呂廣慢慢的坐下,悶了半天才道:“他是鄭缺最後的一個兒子了。”

“最後一個兒子?”帳中的榆林軍諸將互相看了看,一臉的疑惑。

“鄭缺一共有四個兒子,長子鄭度次子鄭修都先後戰死沙場,三子年幼早夭,就剩下這小兒子鄭成了。”想起戰死在大梁的鄭缺,呂廣不禁淒然淚下。

“那以呂將軍看,這秣陵關好不好打?”

“如果是鄭成是主將,即使隻有四千軍,器械不足,秣陵關都難以攻下,畢竟太過險要。但現在主將是朱爾榮,此人貪生怕死,愛財如命,隻要我軍攻勢淩厲,他絕對會棄關而走。哪怕鄭成抱著玉石俱焚的心思,他朱爾榮是絕不不會留下的。”想起朱爾榮在自己帳下的事跡,呂廣分析道。

“多謝呂將軍,傳本帥令,大軍多造攻城器械,休息一日便行攻城!”

“喏!”

“咚咚咚!”震天的戰鼓聲響了起來,隨著榆林軍一隊接著一隊開出大營列陣,城頭的鄭成的臉色也越來越凝重,至於主將朱爾榮更是不堪,那張堪和豬臉相當的肥臉上已經是冷汗涔涔。實在受不了了,朱爾榮對著鄭成道:“本將軍要下去清點一下物資,這裏就勞煩鄭將軍了。”

“遵命。”鄭成低下頭接令,眼睛裏閃過一絲嘲諷。

看著那個肥胖的身影消失在了樓下,鄭成恨恨的一砸城垛,如果不是這廝大肆的喝兵血,倒賣物資,堂堂的秣陵險關何至於隻有四千人把手,而且很多還都是沒見過血的新兵。至於整修城牆,補充維護各種器械的錢財已經不是雁過拔毛那麼簡單了。剛剛自己的親兵統計了下,居然連叉杆這種東西秣陵關都隻有區區五十杆,士兵所用的戰刀根本不是兵造出產的。隻不過抽出一柄戰刀,鄭成一眼就看出這絕對是路邊的鐵匠鋪裏隨手打出來的,刀刃沒怎麼打磨不說,估計淬火這道工序都是馬馬虎虎應付的,就連長槍的槍杆居然就是普通的楊木,估計挨一刀就能砍斷。
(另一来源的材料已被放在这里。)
import Summits.AtomisticToContinuum.Crystallization.Theorems.OverbindingBudgetAffineFarCorePricingLipschitz
import Summits.AtomisticToContinuum.Crystallization.Theorems.OverbindingBudgetAffineFarTailSplit

/-!
# Overbinding budget — slot Z of the 31280 record, leaf Z3a `TailDriftBound`: part 1, DECAY SUMS over separated point sets

Analytic inputs of the proof of Z3a `TailDriftBound (1/25) (1/2000)` (`…OverbindingBudgetAffineFarTailDrift`):

* `separated_inv_pow_four_sum_le` — for a finite `s`-separated set `A ⊂ E3` of points of norm `≥ a > 0`,
  `Σ_{x∈A} ‖x‖⁻⁴ ≤ 2 (4a/s + 1)³ a⁻⁴`, UNIFORMLY in `#A` (dyadic shells: `#(A ∩ B(0, 2^{j+1}a)) ≤ (2^{j+2}a/s + 1)³ ≤ 8^j (4a/s+1)³` by the
  Literature packing count `card_le_of_separated_of_dist_le`, against the weight `(2^j a)⁻⁴ = 16^{-j} a⁻⁴`; Mathlib `sum_geometric_two_le`);
* `abs_lennardJones_sub_le_decay` — the DECAYING Lipschitz estimate `|V ρ − V r| ≤ 256 |ρ − r| / r⁷` for `r ≥ 2`, `ρ ≥ r/2`
  (tree `abs_lennardJones_sub_le` on `[r/2, ∞)`);
* `tailW_eq_zero` — the tail weight vanishes below `4.5·nn`.

[this file: Summit.AtomisticToContinuum.Crystallization, slot Z of the 31280 record, leaf Z3a part 1]
-/

namespace Summit.AtomisticToContinuum.Crystallization.Theorems.OverbindingBudgetAffineFarSmoothSplit

open Literature.MathematicalPhysics.StatisticalMechanics
open Literature.Geometry.DiscreteGeometry
open scoped Classical

/-! ## §1  Dyadic decay sums over separated sets -/

/-- **Packing count in a ball** (Literature `card_le_of_separated_of_dist_le` in `E3`): an `s`-separated finite set inside `B(0, R)` has at most
`(2R/s + 1)³` points. [this file] -/
theorem card_filter_norm_le {A : Finset (EuclideanSpace ℝ (Fin 3))} {s : ℝ} (hs : 0 < s)
    (hsep : ∀ x ∈ A, ∀ x' ∈ A, x ≠ x' → s ≤ dist x x') {R : ℝ} (hR : 0 ≤ R) :
    ((A.filter fun x => ‖x‖ < R).card : ℝ) ≤ (2 * R / s + 1) ^ 3 := by
  have h1 : ∀ x ∈ A.filter (fun x => ‖x‖ < R), dist x 0 ≤ R := by
    intro x hx
    rw [Finset.mem_filter] at hx
    rw [dist_zero_right]
    exact hx.2.le
  have h2 : ∀ x ∈ A.filter (fun x => ‖x‖ < R), ∀ x' ∈ A.filter (fun x => ‖x‖ < R), x ≠ x' → s ≤ dist x x' :=
    fun x hx x' hx' hne => hsep x (Finset.mem_filter.mp hx).1 x' (Finset.mem_filter.mp hx').1 hne
  have h3 := card_le_of_separated_of_dist_le (A.filter fun x => ‖x‖ < R) 0 hs hR h1 h2
  rw [finrank_euclideanSpace_fin] at h3
  exact_mod_cast h3

/-- **One dyadic shell**: the weight `(2^j a)⁻⁴` against the packing count of `B(0, 2^{j+1} a)` is `≤ (4a/s + 1)³ a⁻⁴ · 2^{-j}`. [this file] -/
theorem dyadic_shell_bound {s a : ℝ} (hs : 0 < s) (ha : 0 < a) (j : ℕ) :
    (2 * (2 ^ (j + 1) * a) / s + 1) ^ 3 * ((2 : ℝ) ^ j * a)⁻¹ ^ 4 ≤ (4 * a / s + 1) ^ 3 * a⁻¹ ^ 4 * ((2 : ℝ) ^ j)⁻¹ := by
  set t : ℝ := 2 ^ j with ht
  have ht1 : 1 ≤ t := one_le_pow₀ (by norm_num)
  have ht0 : 0 < t := by positivity
  have has : 0 ≤ 4 * a / s := by positivity
  have e1 : 2 * (2 ^ (j + 1) * a) / s + 1 = 4 * a / s * t + 1 := by rw [pow_succ]; ring
  have e2 : (t * a)⁻¹ ^ 4 = t⁻¹ ^ 4 * a⁻¹ ^ 4 := by rw [mul_inv, mul_pow]
  rw [e1, e2]
  have h1 : 4 * a / s * t + 1 ≤ t * (4 * a / s + 1) := by nlinarith
  have h2 : (4 * a / s * t + 1) ^ 3 ≤ t ^ 3 * (4 * a / s + 1) ^ 3 := by
    rw [← mul_pow]; exact pow_le_pow_left₀ (by positivity) h1 3
  have h3 : t ^ 3 * t⁻¹ ^ 4 = t⁻¹ := by field_simp
  calc (4 * a / s * t + 1) ^ 3 * (t⁻¹ ^ 4 * a⁻¹ ^ 4)
      ≤ t ^ 3 * (4 * a / s + 1) ^ 3 * (t⁻¹ ^ 4 * a⁻¹ ^ 4) := mul_le_mul_of_nonneg_right h2 (by positivity)
    _ = (4 * a / s + 1) ^ 3 * a⁻¹ ^ 4 * (t ^ 3 * t⁻¹ ^ 4) := by ring
    _ = (4 * a / s + 1) ^ 3 * a⁻¹ ^ 4 * t⁻¹ := by rw [h3]

/-- **Decay sum over a separated set.**  For a finite `s`-separated set `A ⊂ E3` of points of norm `≥ a > 0`:
`Σ_{x∈A} ‖x‖⁻⁴ ≤ 2 (4a/s + 1)³ a⁻⁴` — uniformly in `#A`.  (Each `x` sits in a dyadic shell `2^j a ≤ ‖x‖ < 2^{j+1} a`, so `‖x‖⁻⁴ ≤ Σ_j
[‖x‖ < 2^{j+1} a]·(2^j a)⁻⁴`; exchange the sums, count each ball by packing, and sum the dyadic series.) [this file] -/
theorem separated_inv_pow_four_sum_le (A : Finset (EuclideanSpace ℝ (Fin 3))) {s a : ℝ} (hs : 0 < s) (ha : 0 < a)
    (hA : ∀ x ∈ A, a ≤ ‖x‖) (hsep : ∀ x ∈ A, ∀ x' ∈ A, x ≠ x' → s ≤ dist x x') :
    ∑ x ∈ A, ‖x‖⁻¹ ^ 4 ≤ 2 * (4 * a / s + 1) ^ 3 * a⁻¹ ^ 4 := by
  -- dyadic index of each point
  have hx1 : ∀ x ∈ A, 1 ≤ ‖x‖ / a := fun x hx => by rw [le_div_iff₀ ha, one_mul]; exact hA x hx
  set n : EuclideanSpace ℝ (Fin 3) → ℕ := fun x =>
    if h : 1 ≤ ‖x‖ / a then Classical.choose (exists_nat_pow_near h one_lt_two) else 0 with hn_def
  have hn : ∀ x ∈ A, (2 : ℝ) ^ n x * a ≤ ‖x‖ ∧ ‖x‖ < 2 ^ (n x + 1) * a := by
    intro x hx
    have h := hx1 x hx
    have e : n x = Classical.choose (exists_nat_pow_near h one_lt_two) := by rw [hn_def]; exact dif_pos h
    have hspec := Classical.choose_spec (exists_nat_pow_near h one_lt_two)
    rw [← e] at hspec
    rw [le_div_iff₀ ha] at hspec
    rw [div_lt_iff₀ ha] at hspec
    exact hspec
  set J := A.sup n with hJ_def
  have hJ : ∀ x ∈ A, n x ≤ J := fun x hx => Finset.le_sup hx
  -- the dyadic majorant of each term
  set F : ℕ → EuclideanSpace ℝ (Fin 3) → ℝ := fun j x => if ‖x‖ < 2 ^ (j + 1) * a then ((2 : ℝ) ^ j * a)⁻¹ ^ 4 else 0 with hF_def
  have hF0 : ∀ j x, 0 ≤ F j x := fun j x => by
    simp only [hF_def]; split_ifs
    · positivity
    · exact le_rfl
  have hpt : ∀ x ∈ A, ‖x‖⁻¹ ^ 4 ≤ ∑ j ∈ Finset.range (J + 1), F j x := by
    intro x hx
    obtain ⟨hlo, hhi⟩ := hn x hx
    have hmem : n x ∈ Finset.range (J + 1) := Finset.mem_range.mpr (Nat.lt_succ_of_le (hJ x hx))
    refine le_trans ?_ (Finset.single_le_sum (fun j _ => hF0 j x) hmem)
    show ‖x‖⁻¹ ^ 4 ≤ F (n x) x
    simp only [hF_def, if_pos hhi]
    have h0 : (0 : ℝ) < 2 ^ n x * a := by positivity
    exact pow_le_pow_left₀ (inv_nonneg.mpr (norm_nonneg x)) (inv_anti₀ h0 hlo) 4
  -- exchange the sums and count each ball
  have hball : ∀ j ∈ Finset.range (J + 1), ∑ x ∈ A, F j x ≤ (4 * a / s + 1) ^ 3 * a⁻¹ ^ 4 * ((2 : ℝ) ^ j)⁻¹ := by
    intro j _
    have e : ∑ x ∈ A, F j x = ((A.filter fun x => ‖x‖ < 2 ^ (j + 1) * a).card : ℝ) * ((2 : ℝ) ^ j * a)⁻¹ ^ 4 := by
      simp only [hF_def]
      rw [← Finset.sum_filter, Finset.sum_const, nsmul_eq_mul]
    rw [e]
    have hc := card_filter_norm_le hs hsep (R := 2 ^ (j + 1) * a) (by positivity)
    exact le_trans (mul_le_mul_of_nonneg_right hc (by positivity)) (dyadic_shell_bound hs ha j)
  calc ∑ x ∈ A, ‖x‖⁻¹ ^ 4 ≤ ∑ x ∈ A, ∑ j ∈ Finset.range (J + 1), F j x := Finset.sum_le_sum hpt
    _ = ∑ j ∈ Finset.range (J + 1), ∑ x ∈ A, F j x := Finset.sum_comm
    _ ≤ ∑ j ∈ Finset.range (J + 1), (4 * a / s + 1) ^ 3 * a⁻¹ ^ 4 * ((2 : ℝ) ^ j)⁻¹ := Finset.sum_le_sum hball
    _ = (4 * a / s + 1) ^ 3 * a⁻¹ ^ 4 * ∑ j ∈ Finset.range (J + 1), ((2 : ℝ) ^ j)⁻¹ := by rw [Finset.mul_sum]
    _ ≤ (4 * a / s + 1) ^ 3 * a⁻¹ ^ 4 * 2 := by
        refine mul_le_mul_of_nonneg_left ?_ (by positivity)
        have e : ∀ j : ℕ, ((2 : ℝ) ^ j)⁻¹ = (1 / 2) ^ j := fun j => by rw [← inv_pow, one_div]
        simp_rw [e]
        exact sum_geometric_two_le (J + 1)
    _ = 2 * (4 * a / s + 1) ^ 3 * a⁻¹ ^ 4 := by ring

/-! ## §2  Lennard-Jones at long range and the tail weight below its support -/

/-- **Decaying Lipschitz estimate**: `|V ρ − V r| ≤ 256 |ρ − r| / r⁷` for `r ≥ 2` and `ρ ≥ r/2` (the tree's `abs_lennardJones_sub_le` on
`[r/2, ∞)`: `(r/2)⁻¹³ + (r/2)⁻⁷ ≤ 2 (2/r)⁷`). [this file] -/
theorem abs_lennardJones_sub_le_decay {ρ r : ℝ} (hr : 2 ≤ r) (hρ : r / 2 ≤ ρ) :
    |lennardJones ρ - lennardJones r| ≤ 256 * |ρ - r| / r ^ 7 := by
  have hm : 0 < r / 2 := by linarith
  have h := OverbindingBudgetPatchContinuity.abs_lennardJones_sub_le hm hρ (by linarith : r / 2 ≤ r)
  have hm1 : (r / 2)⁻¹ ≤ 1 := inv_le_one_of_one_le₀ (by linarith)
  have hm0 : 0 ≤ (r / 2)⁻¹ := inv_nonneg.mpr hm.le
  have h13 : (r / 2)⁻¹ ^ 13 ≤ (r / 2)⁻¹ ^ 7 := pow_le_pow_of_le_one hm0 hm1 (by norm_num)
  have e7 : (r / 2)⁻¹ ^ 7 = 128 / r ^ 7 := by
    rw [inv_pow, div_pow]; field_simp; norm_num
  have hr7 : 0 < r ^ 7 := by positivity
  calc |lennardJones ρ - lennardJones r| ≤ ((r / 2)⁻¹ ^ 13 + (r / 2)⁻¹ ^ 7) * |ρ - r| := h
    _ ≤ (2 * (r / 2)⁻¹ ^ 7) * |ρ - r| := mul_le_mul_of_nonneg_right (by linarith) (abs_nonneg _)
    _ = 256 * |ρ - r| / r ^ 7 := by rw [e7]; field_simp; ring

/-- `|V r| ≤ 1/(4 r⁶)` for `r ≥ 1` (Literature `abs_lennardJones_le`), in the form `|V r| ≤ (1/4) r⁻¹⁴ · r⁻¹²`-free: `|V r| · r ^ 6 ≤ 1/4`.
[this file] -/
theorem abs_lennardJones_mul_pow_six_le {r : ℝ} (hr : 1 ≤ r) : |lennardJones r| * r ^ 6 ≤ 1 / 4 := by
  have h := Literature.MathematicalPhysics.StatisticalMechanics.abs_lennardJones_le hr
  have hr0 : 0 < r := by linarith
  have e : r⁻¹ ^ 6 * r ^ 6 = 1 := by rw [inv_pow, inv_mul_cancel₀ (pow_ne_zero 6 hr0.ne')]
  calc |lennardJones r| * r ^ 6 ≤ 1 / 4 * r⁻¹ ^ 6 * r ^ 6 := mul_le_mul_of_nonneg_right h (by positivity)
    _ = 1 / 4 := by rw [mul_assoc, e, mul_one]

/-- The tail weight vanishes below `4.5·nn`. [this file] -/
theorem tailW_eq_zero {nn ρ : ℝ} (hnn : 0 < nn) (h : ρ ≤ 9 / 2 * nn) : tailW nn ρ = 0 := by
  have ht : (ρ / nn - 9 / 2) / (43 / 10) ≤ 0 := by
    apply div_nonpos_of_nonpos_of_nonneg _ (by norm_num)
    rw [sub_nonpos, div_le_iff₀ hnn]; linarith
  unfold tailW sigma15
  rw [if_pos ht]

/-- A tail summand is `≤ 0` once `nn ≥ 9/10`: below `4.5·nn` the weight vanishes, above it `V ≤ 0` (`4.5·nn ≥ 1`). [this file] -/
theorem tailW_mul_lennardJones_nonpos {nn ρ : ℝ} (hnn : 9 / 10 ≤ nn) : tailW nn ρ * lennardJones ρ ≤ 0 := by
  by_cases h : ρ ≤ 9 / 2 * nn
  · rw [tailW_eq_zero (by linarith) h, zero_mul]
  · push Not at h
    exact mul_nonpos_iff.mpr (Or.inl ⟨tailW_nonneg nn ρ, lennardJones_nonpos (by linarith)⟩)

end Summit.AtomisticToContinuum.Crystallization.Theorems.OverbindingBudgetAffineFarSmoothSplit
至於弩,鄭成帶著親兵和幾個合得來的校尉東拚西湊,總算整出來千多張能用的,弩矢也馬馬虎虎還有那麼七八萬。

看著自家將軍的臉色,一眾親兵看了看,一個膽大的走上前低聲問道:“將軍,我們該怎麼辦?”

“盡人事聽天命。”看向大武京師的方向,鄭成的心中不止是悲涼,還有激憤。算上父親,鄭家已經有三人戰死沙場,可皇帝是怎麼做的,居然連死了的父親都不放過。奪爵,罷官,抄家,母親悲憤之下投繯自盡,自己的中郎將被奪,貶為雜號將軍發配到了這裏。

“將軍,敵人上來了。”一個校尉匆匆跑過來道,相比肥豬主將朱爾榮,這個發配過來的鄭成更受這些校尉的愛戴。

鄭成走到城樓觀看著敵情,一看不覺心中一驚,但麵孔上卻仍然是古井無波。現在的關外,榆林軍居然密密麻麻的排了四十輛投石機,床弩粗粗看去也不在少數,至於那聳立的十輛井闌則更是挑戰人的眼球,雲車就更是別說了。

袁誌成滿意的看著秣陵關被自己麾下的大軍震的鴉雀無聲,腰間利劍出鞘直指關頭:“攻城!”

“咚咚咚咚!”震天的戰鼓聲響了起來,數不清的榆林軍士兵呐喊著衝了上去。“呼呼呼”最先發威的的是投石機,一枚枚火油彈從空中劃出一道優美的弧線然後狠狠的砸在秣陵關上,火油四濺火光四散。一個個躲閃不及的武軍將士無助的倒在地上翻滾著,哀嚎著,企圖壓滅身上的大火,不少燒的失去了理智的武軍士兵失去了方向,亂衝亂撞跌落關頭。